- YOUR TASK:
Below are some records. Return exactly the lines from the one containing "(hreg : (∀ z" through the one containing "filter_upwards [ae_fan_cases hvn]", both included, and only those.
---+---
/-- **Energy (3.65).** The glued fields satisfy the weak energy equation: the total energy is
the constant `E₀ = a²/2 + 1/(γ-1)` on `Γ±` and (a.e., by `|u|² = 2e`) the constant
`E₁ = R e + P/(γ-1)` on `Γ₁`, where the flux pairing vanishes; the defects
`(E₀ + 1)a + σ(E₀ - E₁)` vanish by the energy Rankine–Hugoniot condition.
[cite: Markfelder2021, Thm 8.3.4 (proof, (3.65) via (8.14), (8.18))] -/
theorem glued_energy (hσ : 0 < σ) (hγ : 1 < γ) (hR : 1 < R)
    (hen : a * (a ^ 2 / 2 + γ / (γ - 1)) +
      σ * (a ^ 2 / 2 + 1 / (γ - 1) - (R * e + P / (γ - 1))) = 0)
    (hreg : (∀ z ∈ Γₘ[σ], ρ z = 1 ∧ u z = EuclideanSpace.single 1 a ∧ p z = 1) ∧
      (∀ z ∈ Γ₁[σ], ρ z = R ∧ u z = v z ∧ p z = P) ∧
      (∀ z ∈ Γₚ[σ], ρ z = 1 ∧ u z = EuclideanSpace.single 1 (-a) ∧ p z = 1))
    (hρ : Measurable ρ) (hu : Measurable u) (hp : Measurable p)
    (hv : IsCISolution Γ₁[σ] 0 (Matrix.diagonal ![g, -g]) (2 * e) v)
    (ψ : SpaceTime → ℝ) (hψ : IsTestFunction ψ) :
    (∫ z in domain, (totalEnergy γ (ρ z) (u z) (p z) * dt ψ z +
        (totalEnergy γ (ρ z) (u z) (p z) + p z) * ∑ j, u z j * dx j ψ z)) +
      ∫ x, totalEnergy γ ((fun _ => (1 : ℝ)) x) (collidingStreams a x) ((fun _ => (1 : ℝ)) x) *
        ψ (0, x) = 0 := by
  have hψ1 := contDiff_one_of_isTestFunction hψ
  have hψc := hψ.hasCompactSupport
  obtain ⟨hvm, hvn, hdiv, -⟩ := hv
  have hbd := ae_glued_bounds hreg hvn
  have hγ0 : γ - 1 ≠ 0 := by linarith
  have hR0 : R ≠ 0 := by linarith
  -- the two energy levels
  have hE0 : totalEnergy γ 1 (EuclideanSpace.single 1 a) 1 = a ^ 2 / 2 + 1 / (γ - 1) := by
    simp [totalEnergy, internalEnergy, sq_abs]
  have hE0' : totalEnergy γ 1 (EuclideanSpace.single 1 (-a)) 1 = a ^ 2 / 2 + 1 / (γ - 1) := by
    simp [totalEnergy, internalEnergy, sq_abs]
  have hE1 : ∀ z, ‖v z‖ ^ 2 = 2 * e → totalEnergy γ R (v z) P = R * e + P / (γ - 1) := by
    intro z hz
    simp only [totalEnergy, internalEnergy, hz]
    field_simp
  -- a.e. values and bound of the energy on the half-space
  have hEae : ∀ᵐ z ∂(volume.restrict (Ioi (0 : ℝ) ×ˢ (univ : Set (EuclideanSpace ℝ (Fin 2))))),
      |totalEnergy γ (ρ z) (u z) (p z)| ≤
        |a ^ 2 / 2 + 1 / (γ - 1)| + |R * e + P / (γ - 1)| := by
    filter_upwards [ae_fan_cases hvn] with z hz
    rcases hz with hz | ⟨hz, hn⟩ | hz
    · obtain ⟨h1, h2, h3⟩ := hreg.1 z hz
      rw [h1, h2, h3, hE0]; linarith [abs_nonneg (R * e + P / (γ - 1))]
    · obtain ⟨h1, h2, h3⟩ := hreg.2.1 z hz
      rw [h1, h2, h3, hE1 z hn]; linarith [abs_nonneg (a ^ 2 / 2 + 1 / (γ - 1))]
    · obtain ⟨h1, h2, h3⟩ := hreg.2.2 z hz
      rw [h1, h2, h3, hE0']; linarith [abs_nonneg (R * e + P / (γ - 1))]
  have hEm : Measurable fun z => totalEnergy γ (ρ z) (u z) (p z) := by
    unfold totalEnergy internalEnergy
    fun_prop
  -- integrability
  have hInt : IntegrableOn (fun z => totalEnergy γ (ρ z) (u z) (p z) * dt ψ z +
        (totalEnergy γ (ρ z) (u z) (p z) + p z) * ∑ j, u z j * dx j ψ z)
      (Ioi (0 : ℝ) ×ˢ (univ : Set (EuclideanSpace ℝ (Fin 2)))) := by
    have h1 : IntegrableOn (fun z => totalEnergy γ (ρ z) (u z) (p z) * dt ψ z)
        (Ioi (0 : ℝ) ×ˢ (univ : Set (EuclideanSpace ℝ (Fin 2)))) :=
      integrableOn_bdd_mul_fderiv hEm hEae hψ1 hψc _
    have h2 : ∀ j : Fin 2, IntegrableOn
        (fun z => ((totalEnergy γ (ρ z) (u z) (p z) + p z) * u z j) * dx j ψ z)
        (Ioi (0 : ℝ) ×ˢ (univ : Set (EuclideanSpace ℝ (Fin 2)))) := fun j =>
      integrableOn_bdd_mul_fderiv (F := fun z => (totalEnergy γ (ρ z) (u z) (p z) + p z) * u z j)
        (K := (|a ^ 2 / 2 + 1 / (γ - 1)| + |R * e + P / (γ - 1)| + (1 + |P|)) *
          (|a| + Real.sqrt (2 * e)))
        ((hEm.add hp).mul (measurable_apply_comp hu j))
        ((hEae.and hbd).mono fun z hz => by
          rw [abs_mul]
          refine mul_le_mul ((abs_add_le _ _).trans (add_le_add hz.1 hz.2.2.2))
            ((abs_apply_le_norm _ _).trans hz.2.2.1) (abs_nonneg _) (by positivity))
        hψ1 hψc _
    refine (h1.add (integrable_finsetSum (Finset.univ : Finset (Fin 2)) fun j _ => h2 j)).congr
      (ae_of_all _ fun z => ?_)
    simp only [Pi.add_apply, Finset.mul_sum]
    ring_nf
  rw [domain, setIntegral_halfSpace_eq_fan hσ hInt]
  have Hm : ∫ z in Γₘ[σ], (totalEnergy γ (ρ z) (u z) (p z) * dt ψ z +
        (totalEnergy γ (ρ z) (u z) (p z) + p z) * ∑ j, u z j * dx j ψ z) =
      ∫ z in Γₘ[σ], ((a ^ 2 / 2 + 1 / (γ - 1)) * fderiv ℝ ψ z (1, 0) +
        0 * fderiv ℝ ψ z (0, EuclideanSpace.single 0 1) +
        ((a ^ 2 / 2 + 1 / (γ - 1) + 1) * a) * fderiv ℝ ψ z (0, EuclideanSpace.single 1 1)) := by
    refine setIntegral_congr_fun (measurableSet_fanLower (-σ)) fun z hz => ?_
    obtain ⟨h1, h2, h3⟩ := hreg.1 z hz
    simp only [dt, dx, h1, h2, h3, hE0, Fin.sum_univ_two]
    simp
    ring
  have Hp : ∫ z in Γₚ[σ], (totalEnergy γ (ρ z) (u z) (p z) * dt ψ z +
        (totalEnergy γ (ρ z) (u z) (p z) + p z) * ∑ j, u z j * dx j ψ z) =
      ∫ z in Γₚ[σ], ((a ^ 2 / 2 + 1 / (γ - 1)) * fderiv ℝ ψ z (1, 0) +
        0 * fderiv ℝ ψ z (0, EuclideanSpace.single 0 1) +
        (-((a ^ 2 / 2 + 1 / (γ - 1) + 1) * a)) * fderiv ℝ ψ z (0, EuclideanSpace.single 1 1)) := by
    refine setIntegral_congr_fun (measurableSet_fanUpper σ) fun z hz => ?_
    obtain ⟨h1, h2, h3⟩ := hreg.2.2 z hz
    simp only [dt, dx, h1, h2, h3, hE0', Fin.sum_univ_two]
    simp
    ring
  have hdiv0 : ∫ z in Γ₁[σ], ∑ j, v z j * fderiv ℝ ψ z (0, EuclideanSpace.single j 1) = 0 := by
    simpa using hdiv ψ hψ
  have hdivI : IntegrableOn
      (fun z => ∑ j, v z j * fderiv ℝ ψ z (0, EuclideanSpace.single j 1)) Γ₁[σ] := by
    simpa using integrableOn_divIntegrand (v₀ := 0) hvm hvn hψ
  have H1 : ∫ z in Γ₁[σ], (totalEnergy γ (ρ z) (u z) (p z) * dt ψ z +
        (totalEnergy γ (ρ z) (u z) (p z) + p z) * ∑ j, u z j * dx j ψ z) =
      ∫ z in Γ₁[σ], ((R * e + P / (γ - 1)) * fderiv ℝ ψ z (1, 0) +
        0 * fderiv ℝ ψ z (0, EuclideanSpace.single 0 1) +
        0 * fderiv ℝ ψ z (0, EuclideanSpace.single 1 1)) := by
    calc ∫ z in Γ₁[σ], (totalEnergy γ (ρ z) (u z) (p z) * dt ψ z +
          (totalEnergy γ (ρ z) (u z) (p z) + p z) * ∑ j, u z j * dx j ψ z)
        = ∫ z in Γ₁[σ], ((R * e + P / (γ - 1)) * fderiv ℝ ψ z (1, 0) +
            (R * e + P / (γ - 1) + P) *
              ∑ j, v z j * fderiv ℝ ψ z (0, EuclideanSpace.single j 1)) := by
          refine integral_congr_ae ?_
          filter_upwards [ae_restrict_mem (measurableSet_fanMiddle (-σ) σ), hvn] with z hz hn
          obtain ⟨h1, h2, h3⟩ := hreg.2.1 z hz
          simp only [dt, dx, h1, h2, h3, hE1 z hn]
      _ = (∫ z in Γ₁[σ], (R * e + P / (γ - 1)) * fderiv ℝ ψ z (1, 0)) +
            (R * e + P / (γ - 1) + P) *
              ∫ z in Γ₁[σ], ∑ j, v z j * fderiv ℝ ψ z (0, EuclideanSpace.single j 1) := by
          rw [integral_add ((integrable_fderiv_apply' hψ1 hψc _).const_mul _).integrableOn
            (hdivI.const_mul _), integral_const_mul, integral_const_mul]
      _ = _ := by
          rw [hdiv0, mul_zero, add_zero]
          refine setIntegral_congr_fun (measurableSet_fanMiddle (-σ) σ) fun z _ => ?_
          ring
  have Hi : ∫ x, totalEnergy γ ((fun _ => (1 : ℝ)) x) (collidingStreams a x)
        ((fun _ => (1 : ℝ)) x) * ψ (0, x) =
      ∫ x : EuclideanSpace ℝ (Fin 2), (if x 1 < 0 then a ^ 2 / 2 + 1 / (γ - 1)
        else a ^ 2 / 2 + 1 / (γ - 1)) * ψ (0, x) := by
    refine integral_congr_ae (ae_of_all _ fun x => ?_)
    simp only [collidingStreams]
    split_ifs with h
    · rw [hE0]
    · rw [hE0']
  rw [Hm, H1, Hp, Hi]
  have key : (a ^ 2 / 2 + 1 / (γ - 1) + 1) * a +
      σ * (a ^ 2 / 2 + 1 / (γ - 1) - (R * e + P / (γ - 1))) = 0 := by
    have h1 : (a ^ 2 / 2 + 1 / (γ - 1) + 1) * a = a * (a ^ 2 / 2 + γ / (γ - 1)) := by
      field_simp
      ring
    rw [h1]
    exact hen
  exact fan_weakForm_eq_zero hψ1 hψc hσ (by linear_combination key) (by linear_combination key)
---+---
- TASK SOLUTION:
    (hreg : (∀ z ∈ Γₘ[σ], ρ z = 1 ∧ u z = EuclideanSpace.single 1 a ∧ p z = 1) ∧
      (∀ z ∈ Γ₁[σ], ρ z = R ∧ u z = v z ∧ p z = P) ∧
      (∀ z ∈ Γₚ[σ], ρ z = 1 ∧ u z = EuclideanSpace.single 1 (-a) ∧ p z = 1))
    (hρ : Measurable ρ) (hu : Measurable u) (hp : Measurable p)
    (hv : IsCISolution Γ₁[σ] 0 (Matrix.diagonal ![g, -g]) (2 * e) v)
    (ψ : SpaceTime → ℝ) (hψ : IsTestFunction ψ) :
    (∫ z in domain, (totalEnergy γ (ρ z) (u z) (p z) * dt ψ z +
        (totalEnergy γ (ρ z) (u z) (p z) + p z) * ∑ j, u z j * dx j ψ z)) +
      ∫ x, totalEnergy γ ((fun _ => (1 : ℝ)) x) (collidingStreams a x) ((fun _ => (1 : ℝ)) x) *
        ψ (0, x) = 0 := by
  have hψ1 := contDiff_one_of_isTestFunction hψ
  have hψc := hψ.hasCompactSupport
  obtain ⟨hvm, hvn, hdiv, -⟩ := hv
  have hbd := ae_glued_bounds hreg hvn
  have hγ0 : γ - 1 ≠ 0 := by linarith
  have hR0 : R ≠ 0 := by linarith
  -- the two energy levels
  have hE0 : totalEnergy γ 1 (EuclideanSpace.single 1 a) 1 = a ^ 2 / 2 + 1 / (γ - 1) := by
    simp [totalEnergy, internalEnergy, sq_abs]
  have hE0' : totalEnergy γ 1 (EuclideanSpace.single 1 (-a)) 1 = a ^ 2 / 2 + 1 / (γ - 1) := by
    simp [totalEnergy, internalEnergy, sq_abs]
  have hE1 : ∀ z, ‖v z‖ ^ 2 = 2 * e → totalEnergy γ R (v z) P = R * e + P / (γ - 1) := by
    intro z hz
    simp only [totalEnergy, internalEnergy, hz]
    field_simp
  -- a.e. values and bound of the energy on the half-space
  have hEae : ∀ᵐ z ∂(volume.restrict (Ioi (0 : ℝ) ×ˢ (univ : Set (EuclideanSpace ℝ (Fin 2))))),
      |totalEnergy γ (ρ z) (u z) (p z)| ≤
        |a ^ 2 / 2 + 1 / (γ - 1)| + |R * e + P / (γ - 1)| := by
    filter_upwards [ae_fan_cases hvn] with z hz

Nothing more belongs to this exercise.